Exercise objective: Find the line in the entries below that contains "hGM, not_le.1 hlt⟩". Repeat it exactly, and every line after it through the line that contains "refine ⟨E₀, δ₀, min".

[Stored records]
/-- **Theorem 3.3 / Corollary 3.6 of Rey-Bellet–Thomas (quantitative rescaled form, equal
exponents `k₁ = k₂ = k ≥ 2`).** Fix the macroscopic time `Λ₀ > 0` and an energy ceiling `M`.
There are `E₀ ≥ 1`, `δ₀ ∈ (0, 1]` and `ε₁ > 0` such that for every energy `E ≥ E₀`, every
continuous solution `x̃ = x̃(0) + (0, η̃) + ∫ Ỹ_E(x̃)` of the rescaled controlled equations (20) on
`[0, Λ₀]` with rescaled energy `G̃_E(x̃(0)) ≥ 1/2`, `G̃_E(x̃(s)) ≤ M` on `[0, Λ₀]` and control
`sup ‖η̃‖ ≤ δ₀` dissipates: `∫₀^{Λ₀} (r̃_L² + r̃_R²) ds ≥ ε₁`. (The printed Cor. 3.6 is the
`Λ`-noise version "the dissipation is `≥ c` uniformly near the energy shell"; the compactness
argument is that of Thm 3.3: a sequence of bad trajectories with `E_n → ∞` has a subsequence whose
drift-driven parts converge to a solution of the limiting system (21) with zero dissipation,
forcing the initial point to be the critical point `0`, contradicting `G̃ ≥ 1/2`.)
[cite: ReyBelletThomas2002, Thm 3.3, Cor 3.6 (proof)] -/
theorem scaled_dissipation_lower_bound (M : ℝ) :
    ∃ E₀ δ₀ ε₁ : ℝ, 1 ≤ E₀ ∧ 0 < δ₀ ∧ δ₀ ≤ 1 ∧ 0 < ε₁ ∧ ∀ E : ℝ, E₀ ≤ E →
      ∀ (x : ℝ → RBPhaseSpace N) (η : ℝ → ℝ × ℝ), Continuous x →
        IsIntegralSolutionOn ((P.rbScaled k E).rbDriftGen Λ N (E ^ (2 / k - 1)) (E ^ (1 / k - 1 / 2)))
          (fun s => x 0 + ((0 : PhaseSpace N), η s)) x Λ₀ →
        1 / 2 ≤ P.rbScaledEnergy k E N (x 0) →
        (∀ s ∈ Icc 0 Λ₀, ‖η s‖ ≤ δ₀) → (∀ s ∈ Icc 0 Λ₀, P.rbScaledEnergy k E N (x s) ≤ M) →
        ε₁ ≤ ∫ s in (0 : ℝ)..Λ₀, ((x s).2.1 ^ 2 + (x s).2.2 ^ 2) := by
  obtain ⟨B, Cp, Cr, M₁, hB, hCp, hCr, hM₁, hbd⟩ := scaled_drift_bound hU hV hk Λ N M
  set R₀ : ℝ := 2 + M₁ * Λ₀ with hR₀
  -- Case A (bounded initial reservoir variables): the compactness argument
  have caseA : ∃ E₀ δ₀ ε₁ : ℝ, 1 ≤ E₀ ∧ 0 < δ₀ ∧ δ₀ ≤ 1 ∧ 0 < ε₁ ∧ ∀ E : ℝ, E₀ ≤ E →
      ∀ (x : ℝ → RBPhaseSpace N) (η : ℝ → ℝ × ℝ), Continuous x →
        IsIntegralSolutionOn ((P.rbScaled k E).rbDriftGen Λ N (E ^ (2 / k - 1)) (E ^ (1 / k - 1 / 2)))
          (fun s => x 0 + ((0 : PhaseSpace N), η s)) x Λ₀ →
        1 / 2 ≤ P.rbScaledEnergy k E N (x 0) → |(x 0).2.1| ≤ R₀ → |(x 0).2.2| ≤ R₀ →
        (∀ s ∈ Icc 0 Λ₀, ‖η s‖ ≤ δ₀) → (∀ s ∈ Icc 0 Λ₀, P.rbScaledEnergy k E N (x s) ≤ M) →
        ε₁ ≤ ∫ s in (0 : ℝ)..Λ₀, ((x s).2.1 ^ 2 + (x s).2.2 ^ 2) := by
    by_contra H
    have H' : ∀ n : ℕ, ∃ (E : ℝ) (x : ℝ → RBPhaseSpace N) (η : ℝ → ℝ × ℝ), (n : ℝ) + 1 ≤ E ∧
        Continuous x ∧
        IsIntegralSolutionOn ((P.rbScaled k E).rbDriftGen Λ N (E ^ (2 / k - 1)) (E ^ (1 / k - 1 / 2)))
          (fun s => x 0 + ((0 : PhaseSpace N), η s)) x Λ₀ ∧
        1 / 2 ≤ P.rbScaledEnergy k E N (x 0) ∧ |(x 0).2.1| ≤ R₀ ∧ |(x 0).2.2| ≤ R₀ ∧
        (∀ s ∈ Icc 0 Λ₀, ‖η s‖ ≤ 1 / ((n : ℝ) + 1)) ∧
        (∀ s ∈ Icc 0 Λ₀, P.rbScaledEnergy k E N (x s) ≤ M) ∧
        ∫ s in (0 : ℝ)..Λ₀, ((x s).2.1 ^ 2 + (x s).2.2 ^ 2) < 1 / ((n : ℝ) + 1) := by
      intro n
      by_contra h'
      apply H
      have hn1 : (1 : ℝ) ≤ (n : ℝ) + 1 := by
        have : (0 : ℝ) ≤ n := Nat.cast_nonneg n
        linarith
      refine ⟨(n : ℝ) + 1, 1 / ((n : ℝ) + 1), 1 / ((n : ℝ) + 1), hn1, by positivity,
        (div_le_one (by positivity)).2 hn1, by positivity,
        fun E hE x η hxc hIE hG hr1 hr2 hη hGM => ?_⟩
      by_contra hlt
      exact h' ⟨E, x, η, hE, hxc, hIE, hG, hr1, hr2, hη, hGM, not_le.1 hlt⟩
    choose Es xs ηs hEs hxsc hIE hG hr1 hr2 hηs hGMs hlt using H'
    have hn1 : ∀ n : ℕ, (1 : ℝ) ≤ (n : ℝ) + 1 := fun n => by
      have : (0 : ℝ) ≤ n := Nat.cast_nonneg n
      linarith
    have hEt : Tendsto Es atTop atTop :=
      tendsto_atTop_mono hEs (tendsto_natCast_atTop_atTop.atTop_add tendsto_const_nhds)
    refine scaled_core_seq hU hV hk hΛ hN hΛ₀ (M := M) (R₀ := R₀) (Es := Es)
      (δ := fun n => 1 / ((n : ℝ) + 1)) (x := xs) (η := ηs) (fun n => (hn1 n).trans (hEs n)) hEt
      tendsto_one_div_add_atTop_nhds_zero_nat (fun n => (div_le_one (by positivity)).2 (hn1 n))
      hxsc hIE hG (fun n => ⟨hr1 n, hr2 n⟩) hηs hGMs ?_
    refine squeeze_zero (fun n => intervalIntegral.integral_nonneg hΛ₀.le fun s _ => by positivity)
      (fun n => (hlt n).le) tendsto_one_div_add_atTop_nhds_zero_nat
  obtain ⟨E₀, δ₀, ε₁, hE₀, hδ₀, hδ₁, hε₁, hA⟩ := caseA
  refine ⟨E₀, δ₀, min ε₁ Λ₀, hE₀, hδ₀, hδ₁, lt_min hε₁ hΛ₀, fun E hE x η hxc hIE hG hη hGM => ?_⟩
  by_cases hr : |(x 0).2.1| ≤ R₀ ∧ |(x 0).2.2| ≤ R₀
  · exact (min_le_left _ _).trans (hA E hE x η hxc hIE hG hr.1 hr.2 hη hGM)
  · -- Case B (a large initial reservoir variable): it stays `≥ 1` on `[0, Λ₀]`
    have hE1 : 1 ≤ E := hE₀.trans hE
    have hdev := reservoir_deviation_le hM₁ hIE (fun s hs => (hbd E hE1 (x s) (hGM s hs)).2.2.2.2)
    have hηc : ∀ s ∈ Icc 0 Λ₀, |(η s).1| ≤ 1 ∧ |(η s).2| ≤ 1 := fun s hs =>
      ⟨((Real.norm_eq_abs _).symm.le.trans (norm_fst_le (η s))).trans ((hη s hs).trans hδ₁),
        ((Real.norm_eq_abs _).symm.le.trans (norm_snd_le (η s))).trans ((hη s hs).trans hδ₁)⟩
    have hlow : ∀ s ∈ Icc 0 Λ₀, (1 : ℝ) ≤ (x s).2.1 ^ 2 + (x s).2.2 ^ 2 := by
      intro s hs
      obtain ⟨d1, d2⟩ := hdev s hs
      obtain ⟨n1, n2⟩ := hηc s hs
      rcases not_and_or.1 hr with h | h
      · have h' : R₀ < |(x 0).2.1| := not_le.1 h
        have : 1 ≤ |(x s).2.1| := by
          have := abs_sub_abs_le_abs_sub (x 0).2.1 (x s).2.1
          have e : (x 0).2.1 - (x s).2.1 = -((x s).2.1 - (x 0).2.1 - (η s).1) - (η s).1 := by ring
          rw [e] at this
          have h3 : |-((x s).2.1 - (x 0).2.1 - (η s).1)| + |(η s).1| ≤ M₁ * Λ₀ + 1 := by
            rw [abs_neg]; exact add_le_add d1 n1
          have := (this.trans (abs_sub _ _)).trans h3
          rw [hR₀] at h'; linarith
        nlinarith [abs_nonneg (x s).2.1, sq_abs (x s).2.1, sq_nonneg (x s).2.2]
      · have h' : R₀ < |(x 0).2.2| := not_le.1 h
        have : 1 ≤ |(x s).2.2| := by
          have := abs_sub_abs_le_abs_sub (x 0).2.2 (x s).2.2
          have e : (x 0).2.2 - (x s).2.2 = -((x s).2.2 - (x 0).2.2 - (η s).2) - (η s).2 := by ring
          rw [e] at this
          have h3 : |-((x s).2.2 - (x 0).2.2 - (η s).2)| + |(η s).2| ≤ M₁ * Λ₀ + 1 := by
            rw [abs_neg]; exact add_le_add d2 n2
          have := (this.trans (abs_sub _ _)).trans h3
          rw [hR₀] at h'; linarith
        nlinarith [abs_nonneg (x s).2.2, sq_abs (x s).2.2, sq_nonneg (x s).2.1]
    have hcont : Continuous fun s => (x s).2.1 ^ 2 + (x s).2.2 ^ 2 := by fun_prop
    have hmono := intervalIntegral.integral_mono_on (μ := volume) hΛ₀.le intervalIntegrable_const
      (hcont.intervalIntegrable _ _) hlow
    rw [intervalIntegral.integral_const, smul_eq_mul, mul_one, sub_zero] at hmono
    exact (min_le_right _ _).trans hmono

Written response:
      exact h' ⟨E, x, η, hE, hxc, hIE, hG, hr1, hr2, hη, hGM, not_le.1 hlt⟩
    choose Es xs ηs hEs hxsc hIE hG hr1 hr2 hηs hGMs hlt using H'
    have hn1 : ∀ n : ℕ, (1 : ℝ) ≤ (n : ℝ) + 1 := fun n => by
      have : (0 : ℝ) ≤ n := Nat.cast_nonneg n
      linarith
    have hEt : Tendsto Es atTop atTop :=
      tendsto_atTop_mono hEs (tendsto_natCast_atTop_atTop.atTop_add tendsto_const_nhds)
    refine scaled_core_seq hU hV hk hΛ hN hΛ₀ (M := M) (R₀ := R₀) (Es := Es)
      (δ := fun n => 1 / ((n : ℝ) + 1)) (x := xs) (η := ηs) (fun n => (hn1 n).trans (hEs n)) hEt
      tendsto_one_div_add_atTop_nhds_zero_nat (fun n => (div_le_one (by positivity)).2 (hn1 n))
      hxsc hIE hG (fun n => ⟨hr1 n, hr2 n⟩) hηs hGMs ?_
    refine squeeze_zero (fun n => intervalIntegral.integral_nonneg hΛ₀.le fun s _ => by positivity)
      (fun n => (hlt n).le) tendsto_one_div_add_atTop_nhds_zero_nat
  obtain ⟨E₀, δ₀, ε₁, hE₀, hδ₀, hδ₁, hε₁, hA⟩ := caseA
  refine ⟨E₀, δ₀, min ε₁ Λ₀, hE₀, hδ₀, hδ₁, lt_min hε₁ hΛ₀, fun E hE x η hxc hIE hG hη hGM => ?_⟩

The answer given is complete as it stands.